Part 1: Datalad basics
Install datalad
Install datalad in which ever way is possible. Look at
pip3 install datalad-installer
datalad-installer
how this is possible the easiest. On fedora, you can use
dnf install datalad
on Ubuntu, you can use
apt install git git-annex
pip3 install datalad
Create a new dataset
We have data, that someone produced (maybe it was us, maybe it was one of our collaborators) and we only need to analyse it. Practically, this data is already published as a Datalad dataset, that we will download in just a moment. To speed things up a little, I have already made a python script for you to try and analyse this.

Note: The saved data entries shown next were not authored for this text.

import Summits.BirchSwinnertonDyer.BirchSwinnertonDyer.Theses.GenusKolyvaginAtTwo

/-!
# Route `GenusKolyvaginAtTwo`, crux #3 `KolyvaginExactAtTwo` (stmt-BirchSwinnertonDyer-22137):
# why the structure argument at `p = 2` must be run over `ℚ` for the pair `(E, E^{(d_K)})`, not
# over `K` — Frobenius squares at inert primes, blindness of the `K_λ`-duality to `τ`-invariant
# `2`-torsion classes, and the index-`2` defects of the eigen-decomposition (helper, PROVED;
# seat `bsd-line-gk2-p2`, line `birth`, second helper file)

The crux ports McCallum's form of Kolyvagin's structure theorem (exact order of `Ш(E/K)[p^∞]` from
one non-divisible derived point) to `p = 2`. Its engine is the pairing, at a Kolyvagin prime `λ ∣ ℓ`
of `K` (inert `ℓ`, `Frob_ℓ = τ` on `K(E[2^M])`), of the localisation `s_λ` of a Selmer class
`s ∈ Sel_{2^M}(E/K)` against the singular part of a derived class `c_M(ℓ)`, followed by a Čebotarev
choice of `ℓ` making `s_λ` as large as `s`. The first helper file
(`GenusKolyvaginAtTwoKolyvaginExactAtTwoFrobeniusHalves`) isolated the sign-of-`Δ` dichotomy and
the loss of one factor `2` in every eigen–eigen local duality step over `K_λ` (its
`pairing_norm_norm_opposite`). This file isolates, as pure group/module algebra, the three facts
behind the sharper diagnosis of memo ANALYSIS-22137 v4 (evidence on the item):

* `map_mul_self_conj_eq` (**Frobenius squares at an inert prime are norms, up to a constant**). For
  a group `Γ` (think `Gal(M/ℚ)`), a normal subgroup `N` (think `Gal(M/L)`, `L = K(E[2^M])`), an
  additive `f : N → A` (the restriction of a cocycle `s` to `G_L`, a homomorphism) which is
  `g`-equivariant (`f(g n g⁻¹) = ρ (f n)`, `ρ = ρ_E(g)`) for an element `g` with `g² ∈ N` and `ρ`
  an involution (a lift of complex conjugation, `ρ = ±τ_E`): `f((g n)²) = (f n + ρ (f n)) + f(g²)`.
  Since the Frobenius of the prime `λ` of `K` under a prime of `M` with `Frob = g n` is `(g n)²`,
  the localisations `s_λ` of ONE class at ALL `τ`-class Kolyvagin primes sweep exactly the coset
  `(1 + ρ)·f(N) + f(g²)` — a set of NORMS shifted by a constant — and never all of `f(N)`. At odd
  `p` (where `s` may be taken in a `τ`-eigenspace and `1 ± τ` is onto the eigenline) this costs
  nothing; at `p = 2` it is the source of every defect below. Degenerate cases recorded:
  `map_mul_self_conj_eq_of_fixed` (`ρ` fixes `f n`: value `2 • f n + f(g²)`) and
  `map_mul_self_conj_eq_of_neg` (`ρ (f n) = - f n`: the value `f(g²)` does not depend on `n` at
  all — the class is invisible to the Čebotarev choice).
* `pairing_norm_eq_zero_of_two_smul_eq_zero` / `…_of_anti` (**blindness**). For a biadditive
  pairing `W` for which `τ` is (anti-)self-adjoint — the local Tate pairing on `H¹(K_λ, E[2^M])`,
  resp. the Weil pairing — a NORM `a + τ a` of a `2`-torsion element `a` pairs to `0` with EVERY
  `τ`-eigenvector `c` (`τ c = ± c`). Derived classes are `τ`-eigenvectors (Gross 1991 Prop. 5.4,
  whose proof is `2`-integral), and by the previous item a `τ`-INVARIANT class of order `2`
  localises into norms of `2`-torsion elements (`f(N) ⊆ A[2]`, `f(g²)` a norm as well when `g` is
  an involution). Hence over `K_λ` the duality step of Kolyvagin–McCallum extracts NO condition on
  `H¹(K, E[2])^{τ}` — which contains `Res Sel₂(E/ℚ)`, `Res Sel₂(E^{(d_K)}/ℚ)` and the classes of
  `Ш(E/ℚ)[2]` — from ANY layer of derived classes, at ANY level `M`, for EITHER sign of `Δ_E`.
* `pairing_inv_norm_norm` and its two corollaries (**the factor `2` is `Cor ∘ Res`**). For a
  `τ`-INVARIANT pairing (`W (τ x) (τ y) = W x y`, the local Tate pairing, `Gal(K_λ/ℚ_ℓ)` acting
  trivially on `H²(K_λ, μ) = ℤ/2^M`): `W (a + ε τ a) (b + η τ b) = (1 + εη) W a b + (ε + η) W a (τ b)`;
  equal signs give `2 • (…)`, opposite signs give `0`. Together with the first file's
  anti-invariant version this says: the pairing of two norms is twice a full pairing — and
  `a ↦ a + τ a` is exactly the restriction `H¹_f(ℚ_ℓ, ·) = Λ/(τ − 1)Λ → H¹_f(K_λ, ·) = Λ`, so the
  lost factor is `[K_λ : ℚ_ℓ] = 2 = Cor ∘ Res`: over `ℚ_ℓ` (pairing `Λ/(τ−1)Λ × Λ^{τ = −1} → R`,
  both free of rank one when `Δ_E < 0`) there is no loss.
* The free model `Λ = R × R` with the swap involution (`T₂E ≅ ℤ₂[C₂]` iff `Δ_E < 0`, first file):
  `fst_sub_snd_norm` / `fst_sub_snd_antinorm` (the functional `ψ = fst − snd` kills the `+`-line
  and is `2ψ` on anti-norms: the `−`-eigenline has index `2` in the quotient by the `+`-eigenline,
  `Λ/Λ⁺ ≅ R`, whereas `ψ` itself is onto), `exists_eigen_add_eigen_iff` (`Λ⁺ + Λ⁻` is the index-`2`
  sublattice `{(x, y) : 2 ∣ x − y}` — the eigen-decomposition misses exactly one bit),
  `norm_eq_zero_iff_eq_antinorm` (`Ĥ⁻¹(C₂, Λ) = 0`: the restriction `Λ/(τ−1)Λ → Λ`, `a ↦ a + τ a`,
  is injective — no information is lost in `s_λ` itself, only in the pairing step).

READING FOR THE CRUX (memo v4; nothing below is claimed as a theorem of the tree). Since
`E(K)[2] = 0` under the crux's image hypothesis, inflation–restriction gives
`H¹(ℚ, E[2^M]) ≅ H¹(K, E[2^M])^{τ = +1}` and `H¹(ℚ, E^{(d_K)}[2^M]) ≅ H¹(K, E[2^M])^{τ = −1}`
(at `p = 2` these two subgroups neither span nor intersect trivially); every derived class
`c_M(n)`, being a `τ`-eigenvector of sign `ε_n`, DESCENDS to `ℚ` on the member of sign `ε_n` of the
pair `(E, E^{(d_K)})` — Kolyvagin's own 1989 frame, in which his Theorem B at `l = 2` is proved.
Over `ℚ_ℓ` the duality step is loss-free; the archimedean error term vanishes iff `Δ_E < 0`
(`H¹(ℝ, Λ) = 0` for the free `ℤ/2^M[C₂]`-module), the `2`-adic one vanishes if `2` splits in `K`,
and the bad primes split by the Heegner hypothesis; what survives is a one-bit Čebotarev blind
spot, the entanglement class generating `H¹(Gal(ℚ(E[2^M])/ℚ), E[2^M]) ≅ ℤ/2` (`M ≥ 2`). So the
port the crux asks for exists, if at all, as a PAIR statement over `ℚ` (orders of `Ш(E/ℚ)[2^∞]`
and `Ш(E^{(d_K)}/ℚ)[2^∞]`) for `Δ_E < 0`, `2` split in `K`, Frobenius-class primes of level
`≥ M₀ + 2`, followed by the explicit `2`-adic comparison with `Ш(E/K)[2^∞]` (Kramer/Milne, the
currency of crux #4) — not as the typed statement over `K` with congruence-form primes of level
`1` and either sign of `Δ`. BSD is not proved by any of this.

References: [GrossLMS1991] §3 (3.2), Prop. 5.4, Prop. 6.2, §8–§9; [McCallumLMS1991] §3 Prop. 3.1,
§5 Lemma 5.3, Thm. 5.4, Cor. 5.6; [Kolyvagin1989Izv] Thm. B_l (l = 2), §3, Prop. 16.
-/

set_option linter.dupNamespace false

For our analysis, we want to make a new dataset, in which we import the raw data and analyse it with a python script.
datalad create analysis
cd analysis
Add content
Imagine you already have some kind of script, that you have written. An already prepared example can be downloaded from here:
wget -O script.py https://raw.githubusercontent.com/jkuhl-uni/datalad-code-along/master/src/files/script.py
By downloading it, we have changed something in a DataLad-tracked folder. Analogous to a git-repository, we commit the changes:
datalad save -m "add analysis script"
The analysis script is to be used as
python3 ./script.py <data-file> <output-file>
Add another dataset
Next, we want to download the data, that we want to analyse:
datalad install https://github.com/jkuhl-uni/test-data.git
datalad save -m "add data as sub-dataset"
Run the analysis script
Let's try to run it with the first data file:
python3 ./script.py test-data/data1.out ./plot1.pdf
We find that this does not work. This is, since we only have the place-holder files in our installation of the data
dataset.
we run
datalad get test-data/data1.out
to retrieve the data. Then we run the script again:
python3 ./script.py test-data/data1.out ./plot1.pdf
Now it works!
We can have a look at the plot. it should look something like this:
we have changed the dataset analysis
. So datalad should also include these changes:
datalad save -m "add a first plot"
Cool, we have a new file in the dataset. But people won't know, how we did this.
Use datalad run
and datalad rerun
Instead, we can use datalad run
to make this more reproducible.
datalad run -i script.py -i test-data/data2.out -o plot2.pdf -m "add a second plot with datalad run" "python3 ./script.py test-data/data2.out plot2.pdf"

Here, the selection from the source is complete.